April 1, 2012, 12:00 pm by Archives of Otolaryngology Head & Neck Surgery

Objectives  Microarray analyses of sinus mucosa in pediatric patients with chronic rhinosinusitis (CRS) have recently demonstrated increased messenger RNA expression of the inflammatory chemokines CXCL5 and CXCL13 and of the innate immune mediators β-defensin 1 (DEFB1), serum amyloid A2 (SAA2), and serpin B4. The objectives of this study were to determine whether these gene products were expressed at the protein level in pediatric sinus mucosa and to determine their localization.
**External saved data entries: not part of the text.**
import Literature.AnabelianGeometry.EtaleTheta.Discharge.Sec5Thm57
import Literature.AnabelianGeometry.EtaleTheta.Discharge.Sec5Thm510i
import Literature.AnabelianGeometry.EtaleTheta.Discharge.Sec5Thm510OfRootTransport
import Literature.AnabelianGeometry.EtaleTheta.Discharge.Sec5Thm56
import Literature.AlgebraicGeometry.Frobenioids.ModelFrobenioidTypeBridge
import Literature.AlgebraicGeometry.Frobenioids.ModelFrobenioidOrder
import Literature.AlgebraicGeometry.Frobenioids.ModelFrobenioidPullbacks
import Literature.AlgebraicGeometry.Frobenioids.ModelFrobenioidStandardProofs
import Literature.AlgebraicGeometry.Frobenioids.EquivalencePreStepsQuasiIsotropic
import Literature.AlgebraicGeometry.Frobenioids.EquivalenceFrobeniusQuasiIsotropic
import Literature.AlgebraicGeometry.Frobenioids.DivisorialDescriptionsIII
import Literature.AlgebraicGeometry.Frobenioids.DivisorMonoidCategoryTheoreticityProofs

/-!
# [EtTh] §5 for a MODEL tempered Frobenioid: the [FrdI] inputs of the Thm. 5.7 / 5.10 (i) / 5.6 discharges are theorems of [FrdI] Thm. 5.2 (ii), 3.4 (ii)(iii), 5.1 (iii) (pp. 303, 329, 333 / PDF pp. 77, 103, 107)

Mochizuki, *The étale theta function …*, Publ. RIMS **45** (2009)
[cite: MochizukiEtTh2009, Thm 5.7 p.329–330 (PDF pp.103–104)]; *The geometry of Frobenioids I*, Kyushu J.
Math. **62** (2008) [cite: MochizukiFrdI2008, Thm. 5.2(ii) p.101].  Seat abc-iut-L2-d4 (wave-3 discharge of
nodes `EtTh:Thm5.7`, `EtTh:Thm5.10(i)`, `EtTh:Thm5.6`; sequel to `Discharge/Sec5Thm57.lean`, `Sec5Thm510i.lean`,
`Sec5Thm56.lean`); PROOF-ONLY.

By [EtTh] Def. 3.6 (ii) (p.303 (PDF p.77)) the tempered Frobenioid `C` of §5 "is" the model Frobenioid
([FrdI] Thm. 5.2) of data `(D, Φ, B, B → Φ^gp)`; abc-iut-L2-t9's merge adapter `TemperedFrobenioidStub.ofModel`
(`ThetaFrobenioidOfModel.lean`) instantiates the §5 vocabulary over the tree's `ModelFrobenioid Φ B Div_B`
(abc-iut-L1-t2) with operations `PreFrobenioidData.ofModel Φ B Div_B` (abc-iut-L1-t3).  For §5 data `𝔉` of
this kind (`𝔉.pre = PreFrobenioidData.ofModel Φ B Div_B`), the three [FrdI]-level hypotheses of the
transport-up-to-a-unit step of `Sec5Thm57.lean` (`exists_codTransport_of_div_eq`: `C` totally epimorphic,
`C` of isotropic type, Def. 1.3 (iii)(d) coslice-full) are THEOREMS of layer L1 — [FrdI] Thm. 5.2 (ii)
"`C` is a Frobenioid of isotropic type", kernel-proved by abc-iut-found / abc-iut-L1-t2/t3
(`ModelFrobenioid.isTotallyEpimorphic`, `ModelFrobenioid.ofModel_isOfIsotropicType`,
`ModelFrobenioid.iii_d_under_full`) — under the standing hypotheses of Thm. 5.2 (ii) on `(D, Φ, B)`
(`ModelFrobenioid.Hypotheses`: `Φ` divisorial, `B` group-like monoids on `D`; `D` connected and totally
epimorphic); and so is "`Ψ` preserves pre-steps" ([FrdI] Thm. 3.4 (ii), cited on p.329 via Prop. 5.1) for
`D` of FSM-type — abc-iut-L1-t13's `FrdI.thm34ii_of_isOfFSMType` (the cell's kernel-proved form of Thm. 3.4
(ii) for quasi-isotropic Frobenioids over FSM-type bases; [EtTh] Thm. 3.7 (ii) assumes "`D` is of
FSMFF-type").  Hence, for the model case, Theorem 5.7 at the `N`-th root (`RootTransport Ψ α β`) holds MODULO
ONLY: "`Ψ` preserves base-equivalent pairs" ([FrdI] Thm. 3.4 (v); or a 1-compatible `Ψ^bs`,
`Sec5Thm57.baseEquivalent_map_of_compat`), Prop. 5.3 (vi) read at `A_N`, and the rigidity clause of Thm. 5.7
itself (`hrig`, residual Rmk. 4.3.2 — see `Sec5Thm57.lean`).  Likewise for Theorem 5.10 (i)
(`preservesIsoClasses_of_model`): [FrdI] Thm. 5.1 (iii) "the isomorphism class of a Frobenius-trivial object … is
completely determined by … its projection to `D`" is abc-iut-L1's `PreFrobenioid.thm51iii_iso_of_baseIso` (PROVED for
every Frobenioid of isotropic type), so `PreservesIsoClasses Ψ` holds modulo: `A_N` Frobenius-trivial, "`Ψ` preserves
Frobenius-trivial objects", `Ψ(A_N)^bs ≅ A_N^bs` (Prop. 2.4) and the divisor transport at `A_N` (Prop. 5.3 (vi)).  And
for Theorem 5.6 the binder "`Ψ` preserves linear morphisms" ([FrdI] Thm. 3.4 (iii)) of
`Sec5Thm56.cyclotomicRigidityPreserved_of` is abc-iut-L1-t13's `FrdI.thm34iii_morphisms_of_isOfFSMType` for `Φ`
non-dilating and `C` not of group-like type ([EtTh] Prop. 5.1, Thm. 3.7 (i)) — `preservesLinear_of_model`.
END-TO-END (`thm510_ii_iii_of_model`): for the model case, Theorem 5.10 (ii) and (iii) (v2 shape, `DK = ∅`) follow from
abc-iut-L2-t4's §5 `Facts` bundle (the printed defining relations p.330–331, [FrdI] Prop. 5.6, Prop. 4.3 (iii),
Lemma 5.8's arithmetic step), a faithful 1-compatible `Ψ^bs` (Thm. 4.4 (i)), the birational square and constants
([FrdI] Prop. 4.4, Prop. 3.4 (ii)), Prop. 5.3 (vi) read at `A_N`, THE PRINTED CONCLUSION OF THM. 5.7 READ FOR THE
UNIT ("up to possible multiplication by a `2l`-th root of unity": `u^N = ζ ∈ μ_{2l}(K)` in `O^×(B_N^birat)`, `hζ`;
`mem_muTorsion_inf_OKxRootN_of_pow_eq_const` turns it into the `δ₂`-clause), and the anabelian transport data of
Thm. 4.4 (iv) / Prop. 2.4 (`θ, hstrv, hY, hYdd, ψY, …`) — every [FrdI] category-theoretic input being a theorem of
layer L1; composed through abc-iut-L2-t4's bridge `Facts.thm510_ii_iii_of_rootTransportWith` (p411927); the general (non-model)
form of the same end-to-end statement is `thm510_ii_iii_of_div_eq`.
HONEST FRAMING: kernel-checked implications; nothing asserts that the §5 data exist for an actual curve;
typed ≠ discharged; no side is taken on anything downstream. -/

namespace Literature.AnabelianGeometry.EtaleTheta

open CategoryTheory Opposite
open Literature.AlgebraicGeometry.Frobenioids

universe w v u

/-! ### The rigidity clause of Theorem 5.7 in print's form ("multiplication by a `2l`-th root of unity") — general §5 data -/

namespace ThetaFrobenioid

section RootOfUnity

universe w₀ v₀ v₀' u₀ u₀'

variable {C₀ : Type u₀} [Category.{v₀} C₀] {D₀ : Type u₀'} [Category.{v₀'} D₀] {𝔉 : ThetaFrobenioid.{w₀} C₀ D₀}

/-- Membership in `(O_K^×)^{1/N}`: a unit whose image in `O^×(B_N^birat)` has `N`-th power in `K^×`
(Lemma 5.8, p.331 (PDF p.105)).  [cite: MochizukiEtTh2009, Lem 5.8 p.331 (PDF p.105)] -/
theorem mem_OKxRootN_iff (u : Aut 𝔉.BN) :
    u ∈ 𝔉.OKxRootN ↔ ∃ hu : u ∈ 𝔉.units 𝔉.BN,
      𝔉.unitsToBirat 𝔉.BN ⟨u, hu⟩ ^ (𝔉.N : ℕ) ∈ 𝔉.constEmb.range := by
  constructor
  · rintro ⟨v, hv, rfl⟩
    exact ⟨v.2, hv⟩
  · rintro ⟨hu, hk⟩
    exact ⟨⟨u, hu⟩, hk, rfl⟩

/-- **"Multiplication by a `2l`-th root of unity", read at the `N`-th root.**  If the unit `u ∈ O^×(B_N)` has
`N`-th power (in `O^×(B_N^birat)`) equal to a constant `ζ ∈ K^×` with `ζ^{2l} = 1` — i.e. `u` is an `N`-th root of
a `2l`-th root of unity of `K` (Thm. 5.7, p.330 (PDF p.104): "up to possible multiplication by a `2l`-th root of
unity") — then `u ∈ μ_{2l·N}(B_N) ∩ (O_K^×)^{1/N}` (the `δ₂`-clause of `RootTransport` / Thm. 5.10 (ii)).  PROVED
from the injectivity of `O^×(B_N) ↪ O^×(B_N^birat)` (p.331 (PDF p.105)).
[cite: MochizukiEtTh2009, Thm 5.7 p.330 (PDF p.104); Lem 5.8 p.331 (PDF p.105)] -/
theorem mem_muTorsion_inf_OKxRootN_of_pow_eq_const {u : Aut 𝔉.BN} (hu : u ∈ 𝔉.units 𝔉.BN) (ζ : 𝔉.Kˣ)
    (hζ : ζ ^ (2 * 𝔉.l) = 1) (hpow : 𝔉.unitsToBirat 𝔉.BN ⟨u, hu⟩ ^ (𝔉.N : ℕ) = 𝔉.constEmb ζ) :
    u ∈ 𝔉.muTorsion 𝔉.BN (2 * 𝔉.l * 𝔉.N) ⊓ 𝔉.OKxRootN := by
  refine Subgroup.mem_inf.mpr ⟨?_, (mem_OKxRootN_iff u).mpr ⟨hu, ζ, hpow.symm⟩⟩
  rw [mem_muTorsion]
  refine ⟨hu, ?_⟩
  have h1 : 𝔉.unitsToBirat 𝔉.BN (⟨u, hu⟩ ^ (2 * 𝔉.l * 𝔉.N : ℕ)) = 1 := by
    rw [map_pow, show (2 * 𝔉.l * 𝔉.N : ℕ) = (𝔉.N : ℕ) * (2 * 𝔉.l) by ring, pow_mul, hpow, ← map_pow, hζ,
      map_one]
  have h2 : (⟨u, hu⟩ : 𝔉.units 𝔉.BN) ^ (2 * 𝔉.l * 𝔉.N : ℕ) = 1 :=
    𝔉.unitsToBirat_injective 𝔉.BN (h1.trans (map_one _).symm)
  simpa using congrArg Subtype.val h2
Design  Immunohistochemical analysis was used to identify protein expression and cellular localization of CXCL5, CXCL13, DEFB1, SAA2, and serpin B4. Coimmunofluorescence staining of inflammatory cells was performed to further evaluate expression of CXCL5 and CXCL13. Setting  Pediatric tertiary care facility. Patients  Fifteen children with CRS who underwent endoscopic sinus surgery and 8 children who underwent craniofacial or neurosurgical procedures for abnormalities other than sinusitis. Main Outcome Measures  Protein expression and cellular localization of CXCL5, CXCL13, DEFB1, SAA2, and serpin B4 in pediatric sinus mucosa. Results  Ciliated and basal cells in the pseudostratified epithelium stained positively for the 5 mediators examined in both cohorts. Except for serpin B4, goblet cells did not stain for any mediators in either cohort. Glandular cells stained positively for all 5 mediators in both cohorts. Coimmunofluorescence staining of inflammatory cells showed that CXCL13 was expressed in macrophages, T and B cells but not in neutrophils. CXCL5 was detected only in T cells. Conclusions  CXCL5, CXCL13, DEFB1, SAA2, and serpin B4 were expressed at the protein level in the sinus mucosa of controls and pediatric patients with CRS and exhibited cell-specific localization. These mediators, not typically associated with pediatric CRS, may be involved in the inflammatory response and mucus hypersecretion seen in pediatric CRS.